/-- **Handle decompositions transport to `Shrink W`** (same Morse function read through `sh`,
same critical points and indices). [folklore] -/
theorem hasHandleDecomposition {m : ℕ} {W : Type u} [TopologicalSpace W] [Small.{v} W]
    [ChartedSpace (EuclideanHalfSpace (m + 1)) W] [IsManifold (𝓡∂ (m + 1)) ∞ W] {c : ℕ → ℕ}
    (h : HasHandleDecomposition m W c) : HasHandleDecomposition m (Shrink.{v} W) c := by
  obtain ⟨f, hf, hc⟩ := h
  refine ⟨f ∘ sh W, (isMorseAdapted_comp_sh_iff f).2 hf, fun k => ?_⟩
  rw [ncard_criticalSetOfIndex_comp_sh, hc]

end ManifoldShrink

end Literature.Topology.FourManifolds

end
/-!
# `stub_roomPassageAssembly`: from the lattice room data to the capped room–entropy martingales

Stub `stub_roomPassageAssembly` of the registered skeleton (reshape r6b, time-capped passage) of
the line `room-entropy-wright-fisher` for the crux `SubseqIdentification`
(stmt-CriticalPhenomena-0783, route `SAWRenewalTightness`, shared with `SAWParafermion` /
`SAWLeftRightFKG` / `SAWAsymptoticMorera`; vocabulary `Theorems/SAWRenewalTightnessRoomEntropyDefs`,
`Theorems/SAWRenewalTightnessRoomPassageDefs`): `SAWLatticeDrivers → LatticeRoomData →
RoomMartingaleLimitCap`. (H1) gives, for small meshes, continuous prefix-consistent drivers
`latticeDriver φ γ` of the pasts of every SAW (`DrivesPast`) with stem capacity `→ 0`, their
convergence in distribution to `drivingFunction φ` under describable subsequential limits, and the
capacity facts in probability; (H2) gives uniform integrability of the terminal room deficit and
the approximation `|roomDoob - hullRoomObs(K_n, ξ_n, w)| ≤ ε` at all pasts of capacity
`≤ (Im w)²/16` off an event of probability `≤ ε`. Conclusion: the capped observables
`N^w_t = roomObsStopped W w ⌈(Im w)²/16⌉₊ (t ∧ (Im w)²/16)`, `W = drivingFunction φ`, are
martingales of the natural filtration of `W` under every describable probability subsequential
limit `μ`.

Proof. (1) `Process.martingale_natural_of_integral_cylinder` reduces to the cylinder identity
`E_μ[(N^w_t - N^w_s) ψ(W_S)] = 0` (`exists_filtration_martingale_roomObsCap_of_integral_cylinder`,
capped twin of p100367). (2) `N^w` is frozen after `T_w = (Im w)²/16`, continuous and bounded, so
`s < t < T_w` suffices (`Process.integral_sub_mul_eq_zero_of_forall_lt_of_frozen`). (3) Then the
uniformly-integrable passage theorem `integral_cylinder_eq_zero_of_tendstoInDistribution_of_integrable`
(p101958) applies along the (shifted, `Negative.eventually_isProbabilityMeasure_law`) mesh
sequence with the drivers of (H1), the functional of `stub_roomObsFunctional` (p99035), and
per-scale data from `Process.exists_passageData_of_doob`, fed by: the exploration filtration and
Doob identity of the SAW (`SAW.exists_explorationFiltration`: `roomDoob = (π/2) E_δ[X_δ ∣ γ[0,n]]`),
first passage indices of the capacity clock, `𝒢_σ`-measurability of `V_u`, `u ≤ s`
(prefix-consistency), `X_δ ≥ 0` (`SRW.killedGreen_fromRel_notMem_le`), UI of `X_δ` (H2), and,
off the capacity-overshoot event of (H1) and the approximation event of (H2), the identity
`N^w_u(V) = hullRoomObs(K_n, ξ_n, w)` at the capacity time `u = t_n ∈ [s, s + ρ]` of the first
passage (`roomObsStopped_capTime_eq_hullRoomObs`; the stem clause of (H1) covers index `0`).
No named fact; axioms `propext`, `Classical.choice`, `Quot.sound`.

References: Chelkak–Duminil-Copin–Hongler–Kemppainen–Smirnov, C. R. Math. 352 (2014), §3;
Duminil-Copin–Smirnov, Clay Math. Proc. 15 (2012), Lemma 6.6, Prop. 6.7; Lawler–Schramm–Werner,
Proc. Sympos. Pure Math. 72 (2004), §3.4.
-/

noncomputable section

open MeasureTheory Filter Topology Set
open scoped NNReal ENNReal Classical BigOperators
open Literature.Probability.LatticeModels
open Literature.Probability.RandomPlanarGeometry
open UpperHalfPlane (upperHalfPlaneSet)
open scoped PathBorel

namespace Summit.CriticalPhenomena.SAWScalingLimit.Theorems.SubseqIdentification.RoomEntropy

/-! ## The capped observable at a capacity time of a driven past is the hull functional -/

/-- **`N^w` at the capacity time of a driven past** (`DrivesPast`, `Im w > 0`,
`0 ≤ t_n ≤ (Im w)²/16`) is the hull functional `hullRoomObs K_n ξ_n w`: the cap is inactive, the
room stop has not occurred (`Loewner.le_sInf_roomLevel_of_sixteen_mul_le`), and `g_u, g_u', z_u`
are read off the hull (`Loewner.derivRatio_eq_of_hull_eq`, `Loewner.schrammObs_eq_of_hull_eq`). -/
theorem roomObsStopped_capTime_eq_hullRoomObs {D : DobrushinDomain}
    {φ : ConformalEquiv upperHalfPlaneSet D.carrier} {δ : ℝ} {a b : Site 2}
    {γ : SAW.DomainSAW D.carrier δ a b} {V : ℝ≥0 → ℝ} (hV : DrivesPast φ γ V) {w : ℂ}
    (hw : 0 < w.im) {n : ℕ} (h0 : 0 ≤ LatticeSlit.capTime φ (prefixAt γ n))
    (hT : LatticeSlit.capTime φ (prefixAt γ n) ≤ w.im ^ 2 / 16) :
    roomObsStopped V w ⌈w.im ^ 2 / 16⌉₊
        (min (LatticeSlit.capTime φ (prefixAt γ n)).toNNReal (Real.toNNReal (w.im ^ 2 / 16))) =
      hullRoomObs (LatticeSlit.pastHull φ (prefixAt γ n))
        (LatticeSlit.drivingValue φ (prefixAt γ n)) w := by
  obtain ⟨hVc, hVn, -⟩ := hV
  obtain ⟨hval, hhull, hmap⟩ := hVn n
  set u : ℝ≥0 := (LatticeSlit.capTime φ (prefixAt γ n)).toNNReal with hu
  have huc : (u : ℝ) = LatticeSlit.capTime φ (prefixAt γ n) := Real.coe_toNNReal _ h0
  have hw2 : 0 < w.im ^ 2 := by positivity
  have hu16 : 16 * (u : ℝ) ≤ w.im ^ 2 := by rw [huc]; linarith
  have hu4 : 4 * (u : ℝ) < w.im ^ 2 := by linarith [u.coe_nonneg]
  have hm : 1 ≤ ⌈w.im ^ 2 / 16⌉₊ := Nat.one_le_ceil_iff.2 (by positivity)
  have hum : (u : ℝ) ≤ (⌈w.im ^ 2 / 16⌉₊ : ℕ) + 1 := by
    have := Nat.le_ceil (w.im ^ 2 / 16)
    rw [huc]
    linarith
  have hcap : min u (Real.toNNReal (w.im ^ 2 / 16)) = u :=
    min_eq_left (Real.toNNReal_le_toNNReal hT)
  have hstop := Loewner.le_sInf_roomLevel_of_sixteen_mul_le hVc hw hm hu16 hum
  rw [hcap]
  unfold roomObsStopped roomStop roomObs
  rw [min_eq_left hstop, Loewner.derivRatio_eq_of_hull_eq hVc hw hu4 hhull hmap,
    Loewner.schrammObs_eq_of_hull_eq hVc hw hu4 hhull hmap, hval]
  rfl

———

* [WHAT YOU WILL DO] Copy out, exactly and alone, the lines of the entries above between the ones holding "are read off" and "(hT : LatticeSlit.capTime", inclusive.

* [RESPONSE TO THIS TASK]
are read off the hull (`Loewner.derivRatio_eq_of_hull_eq`, `Loewner.schrammObs_eq_of_hull_eq`). -/
theorem roomObsStopped_capTime_eq_hullRoomObs {D : DobrushinDomain}
    {φ : ConformalEquiv upperHalfPlaneSet D.carrier} {δ : ℝ} {a b : Site 2}
    {γ : SAW.DomainSAW D.carrier δ a b} {V : ℝ≥0 → ℝ} (hV : DrivesPast φ γ V) {w : ℂ}
    (hw : 0 < w.im) {n : ℕ} (h0 : 0 ≤ LatticeSlit.capTime φ (prefixAt γ n))
    (hT : LatticeSlit.capTime φ (prefixAt γ n) ≤ w.im ^ 2 / 16) :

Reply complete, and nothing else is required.